42.4% of those who receive intravenous zoledronic acid experience adverse events of mild to moderate severity. - GreenMedInfo Summary
Characterization of and risk factors for the acute-phase response after zoledronic acid.
J Clin Endocrinol Metab. 2010 Sep;95(9):4380-7. Epub 2010 Jun 16. PMID: 20554708
Department of Medicine, Faculty of Medical and Health Sciences, University of Auckland, Private Bag 92019, 1142 Auckland, New Zealand. [email protected]

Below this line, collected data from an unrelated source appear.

import Literature.Combinatorics.SimpleGraph.MengerTheorem
import HarnessLib

/-!
# Menger's theorem, vertex form (two non-adjacent vertices)

Topic `Literature/Combinatorics/SimpleGraph`; corollary of the set form (`MengerTheorem.lean`).
**Theorem** (Menger's theorem, vertex form; Chartrand–Jordon–Vatter–Zhang Thm. 4.18, Diestel
Cor. 3.3.5 (i)): for distinct non-adjacent vertices `u`, `v` of a finite graph, if every `u`–`v`
separating set contained in `V ∖ {u, v}` has at least `k` vertices, then there are `k` pairwise
internally disjoint `u`–`v` paths (`exists_internallyDisjoint_paths_of_forall_separator`). Proof as
in Chartrand et al.: apply the set form to `A = N(u)`, `B = N(v)` (an `N(u)`–`N(v)` separator
remains one after removing `u` and `v`, `IsVxSeparator.diff_singleton_left/right`, and then
separates `u` from `v`), and attach `u` and `v` to the `k` disjoint strict `N(u)`–`N(v)` paths.

## References

* R. Diestel, *Graph Theory*, 5th ed. (2017), Cor. 3.3.5 [Diestel2017].
* G. Chartrand, H. Jordon, V. Vatter, P. Zhang, *Graphs & Digraphs*, 7th ed. (2024), Thm. 4.18.
-/

namespace Literature.Combinatorics.SimpleGraph

open _root_.SimpleGraph

universe u

variable {V : Type u} [DecidableEq V] {G : _root_.SimpleGraph V}

/-! ### The vertex form (two non-adjacent vertices) -/

/-- **Removing `u` from an `N(u)`–`B` separator keeps a separator**, provided `u ∉ B`: after its
last visit of `u`, an `N(u)`–`B` walk restarts from a neighbour of `u` and avoids `u`.
[cite: Diestel2017, §3.3 (A–B separator)] -/
theorem IsVxSeparator.diff_singleton_left {u : V} {B S : Set V} (huB : u ∉ B)
    (hS : IsVxSeparator G (G.neighborSet u) B S) :
    IsVxSeparator G (G.neighborSet u) B (S \ {u}) := by
  classical
  intro a b ha hb W
  by_cases huW : u ∈ W.support
  · have hub : u ≠ b := fun h => huB (h ▸ hb)
    have huW' : u ∈ W.reverse.support := by rw [Walk.support_reverse]; exact List.mem_reverse.2 huW
    -- the suffix of `W` after the last visit of `u`
    set Q : G.Walk u b := (W.reverse.takeUntil u huW').reverse with hQ
    have hcount : Q.support.count u = 1 := by
      rw [hQ, Walk.support_reverse, List.count_reverse]
      exact W.reverse.count_support_takeUntil_eq_one huW'
    have hQW : ∀ w ∈ Q.support, w ∈ W.support := by
      intro w hw
      rw [hQ, Walk.support_reverse, List.mem_reverse] at hw
      have := W.reverse.support_takeUntil_subset_support huW' hw
      rwa [Walk.support_reverse, List.mem_reverse] at this
    obtain ⟨a', hadj, R, hQR⟩ := Walk.exists_eq_cons_of_ne hub Q
    have huR : u ∉ R.support := by
      intro huR
      rw [hQR, Walk.support_cons, List.count_cons_self] at hcount
      have : R.support.count u = 0 := by omega
      exact (List.count_eq_zero.1 this) huR
    obtain ⟨w, hw, hwS⟩ := hS hadj hb R
    refine ⟨w, hQW w (by rw [hQR, Walk.support_cons]; exact List.mem_cons_of_mem _ hw), hwS, ?_⟩
    rw [Set.mem_singleton_iff]
    rintro rfl
    exact huR hw
  · obtain ⟨w, hw, hwS⟩ := hS ha hb W
    refine ⟨w, hw, hwS, ?_⟩
    rw [Set.mem_singleton_iff]
    rintro rfl
    exact huW hw

/-- Symmetrically, removing `v` from an `A`–`N(v)` separator keeps a separator if `v ∉ A`.
[cite: Diestel2017, §3.3 (A–B separator)] -/
theorem IsVxSeparator.diff_singleton_right {v : V} {A S : Set V} (hvA : v ∉ A)
    (hS : IsVxSeparator G A (G.neighborSet v) S) :
    IsVxSeparator G A (G.neighborSet v) (S \ {v}) :=
  (hS.symm.diff_singleton_left hvA).symm

omit [DecidableEq V] in
/-- **Menger's theorem, vertex form** (Chartrand et al. Thm. 4.18; Diestel Cor. 3.3.5 (i)): let
`u ≠ v` be non-adjacent vertices of a finite graph. If every `u`–`v` separating set avoiding `u`
and `v` has at least `k` vertices, then there are `k` pairwise internally disjoint `u`–`v` paths.
Proof from the set form with `A = N(u)`, `B = N(v)`: an `N(u)`–`N(v)` separator minus `{u, v}` is
still one (`diff_singleton_left/right`) and then separates `u` from `v`; the `k` disjoint strict
`N(u)`–`N(v)` paths avoid `u` and `v` (strictness) and extend by the edges at `u` and `v`.
[cite: Diestel2017, Cor. 3.3.5] -/
theorem exists_internallyDisjoint_paths_of_forall_separator [Fintype V] (G : _root_.SimpleGraph V)
    {u v : V} (huv : u ≠ v) (hnadj : ¬ G.Adj u v) (k : ℕ)
    (hk : ∀ X : Finset V, u ∉ X → v ∉ X → (∀ p : G.Walk u v, ∃ z ∈ p.support, z ∈ X) → k ≤ X.card) :
    ∃ p : Fin k → G.Walk u v, (∀ i, (p i).IsPath) ∧
      ∀ i j, i ≠ j → ∀ z ∈ (p i).support, z ∈ (p j).support → z = u ∨ z = v := by
  classical
  have huB : u ∉ G.neighborSet v := fun h => hnadj (G.adj_symm h)
  have hvA : v ∉ G.neighborSet u := fun h => hnadj h
  -- every `N(u)`–`N(v)` separator has `≥ k` vertices
  have hk' : ∀ S : Finset V, IsVxSeparator G (G.neighborSet u) (G.neighborSet v) ↑S → k ≤ S.card := by
    intro S hS
    have hT := (hS.diff_singleton_left huB).diff_singleton_right hvA
    rw [← Finset.coe_erase, ← Finset.coe_erase] at hT
    have h1 : k ≤ ((S.erase u).erase v).card := by
      refine hk _ (fun h => (Finset.notMem_erase u S) (Finset.mem_of_mem_erase h))
        (Finset.notMem_erase _ _) fun p => ?_
      -- a `u`–`v` walk contains an `N(u)`–`N(v)` walk
      obtain ⟨a, hua, p', rfl⟩ := Walk.exists_eq_cons_of_ne huv p
      have hav : v ≠ a := fun h => hnadj (h ▸ hua)
      obtain ⟨b, hvb, r, hr⟩ := Walk.exists_eq_cons_of_ne hav p'.reverse
      obtain ⟨z, hz, hzT⟩ := hT hua hvb r.reverse
      refine ⟨z, ?_, hzT⟩
      rw [Walk.support_cons, List.mem_cons, ← List.mem_reverse, ← Walk.support_reverse, hr,
        Walk.support_cons, List.mem_cons, ← List.mem_reverse, ← Walk.support_reverse]
      exact Or.inr (Or.inr hz)
    exact h1.trans ((Finset.card_erase_le (s := S.erase u) (a := v)).trans
      (Finset.card_erase_le (s := S) (a := u)))
  obtain ⟨P⟩ := exists_abPathSystem_fin_of_forall_isVxSeparator G (G.neighborSet u)
    (G.neighborSet v) k hk'
  -- the strict `N(u)`–`N(v)` paths avoid `u` and `v`
  have huP : ∀ i, u ∉ (P.walk i).support := by
    intro i hu
    have hub : u ≠ P.lst i := fun h => huB (h ▸ P.lst_mem i)
    obtain ⟨a', hadj, R, hR⟩ := Walk.exists_eq_cons_of_ne hub ((P.walk i).dropUntil u hu)
    have ha'R : a' ∈ ((P.walk i).dropUntil u hu).support := by
      rw [hR, Walk.support_cons]; exact List.mem_cons_of_mem _ R.start_mem_support
    have ha' : a' = P.fst i :=
      P.eq_fst_of_mem i a' ((P.walk i).support_dropUntil_subset_support hu ha'R) hadj
    have hua : u = P.fst i :=
      IsPath.eq_of_mem_support_dropUntil_of_eq_start (P.isPath i) hu ha'R ha'
    exact (P.fst_mem i).ne hua
  have hvP : ∀ i, v ∉ (P.walk i).support := by
    intro i hv
    have hv' : v ∈ (P.walk i).reverse.support := by
      rw [Walk.support_reverse]; exact List.mem_reverse.2 hv
    have hva : v ≠ P.fst i := fun h => hvA (h ▸ P.fst_mem i)
    obtain ⟨b', hadj, R, hR⟩ := Walk.exists_eq_cons_of_ne hva ((P.walk i).reverse.dropUntil v hv')
    have hb'R : b' ∈ ((P.walk i).reverse.dropUntil v hv').support := by
      rw [hR, Walk.support_cons]; exact List.mem_cons_of_mem _ R.start_mem_support
    have hb'P : b' ∈ (P.walk i).support := by
      have := (P.walk i).reverse.support_dropUntil_subset_support hv' hb'R
      rwa [Walk.support_reverse, List.mem_reverse] at this
    have hb' : b' = P.lst i := P.eq_lst_of_mem i b' hb'P hadj
    have hvb : v = P.lst i :=
      IsPath.eq_of_mem_support_dropUntil_of_eq_start ((Walk.isPath_reverse_iff _).2 (P.isPath i))
        hv' hb'R hb'
    exact (G.adj_symm (P.lst_mem i)).ne hvb.symm
  -- extend by the edges at `u` and `v`
  have hua : ∀ i, G.Adj u (P.fst i) := fun i => P.fst_mem i
  have hbv : ∀ i, G.Adj (P.lst i) v := fun i => G.adj_symm (P.lst_mem i)
  let full : ∀ i, G.Walk u v := fun i =>
    Walk.cons (hua i) ((P.walk i).append (Walk.cons (hbv i) Walk.nil))
  have hsupp : ∀ i, ∀ z ∈ (full i).support, z = u ∨ z = v ∨ z ∈ (P.walk i).support := by
    intro i z hz
    rw [Walk.support_cons, List.mem_cons, Walk.mem_support_append_iff, Walk.support_cons,
      Walk.support_nil, List.mem_cons, List.mem_singleton] at hz
    rcases hz with h | h | h | h
    · exact Or.inl h
    · exact Or.inr (Or.inr h)
    · exact Or.inr (Or.inr (h ▸ (P.walk i).end_mem_support))
    · exact Or.inr (Or.inl h)
  refine ⟨fun i => full ⟨i⟩, fun i => ?_, fun i j hij z hzi hzj => ?_⟩
  · refine Walk.IsPath.cons ?_ ?_
    · rw [isPath_append_iff']
      refine ⟨P.isPath _, (Walk.IsPath.nil).cons (by simpa using (hbv ⟨i⟩).ne), fun y hy hy' => ?_⟩
      rw [Walk.support_cons, Walk.support_nil, List.mem_cons, List.mem_singleton] at hy'
      rcases hy' with h | rfl
      · exact h
      · exact absurd hy (hvP _)
    · rw [Walk.mem_support_append_iff, Walk.support_cons, Walk.support_nil, List.mem_cons,
        List.mem_singleton, not_or, not_or]
      exact ⟨huP _, fun h => hnadj (h ▸ hbv ⟨i⟩), huv⟩
  · rcases hsupp ⟨i⟩ z hzi with h | h | hzi'
    · exact Or.inl h
    · exact Or.inr h
    · rcases hsupp ⟨j⟩ z hzj with h | h | hzj'
      · exact Or.inl h
      · exact Or.inr h
      · exact absurd hzj' (P.disjoint ⟨i⟩ ⟨j⟩ (fun h => hij (congrArg ULift.down h)) hzi')

end Literature.Combinatorics.SimpleGraph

CONTEXT: Intravenous aminobisphosphonates often cause an acute-phase response (APR), but the precise components of this, its frequency, and the risk factors for its development have not been systematically studied. OBJECTIVE: The objective of the study was to characterize the APR and determine its frequency and the risk factors for its development. DESIGN: The study was an analysis of adverse events from a large randomized trial. SETTING: This was a multicenter international trial. PATIENTS: Patients included 7765 postmenopausal women with osteoporosis. INTERVENTION: Zoledronic acid 5 mg annually or placebo was the intervention. MAIN OUTCOME MEASURE: Adverse events occurring within 3 d of zoledronic acid infusion were measured. RESULTS: More than 30 adverse events were significantly more common in the zoledronic acid group and were regarded collectively as constituting an APR. These were clustered into five groups: fever; musculoskeletal (pain and joint swelling); gastrointestinal (abdominal pain, vomiting, diarrhea); eye inflammation; and general (including fatigue, nasopharyngitis, edema). A total of 42.4% of the zoledronic acid group had an APR after the first infusion, compared with 11.7% of the placebo group. All APR components had their peak onset within 1 d, the median duration of the APR was 3 d, and severity was rated as mild or moderate in 90%. Stepwise regression showed that APR was more common in non-Japanese Asians, younger subjects, and nonsteroidal antiinflammatory drug users and was less common in smokers, patients with diabetes, previous users of oral bisphosphonates, and Latin Americans (P<0.05 for all). CONCLUSION: This analysis identifies new components of the APR and provides the first assessment of risk factors for it. Despite its frequency, APR rarely resulted in treatment discontinuation in this study.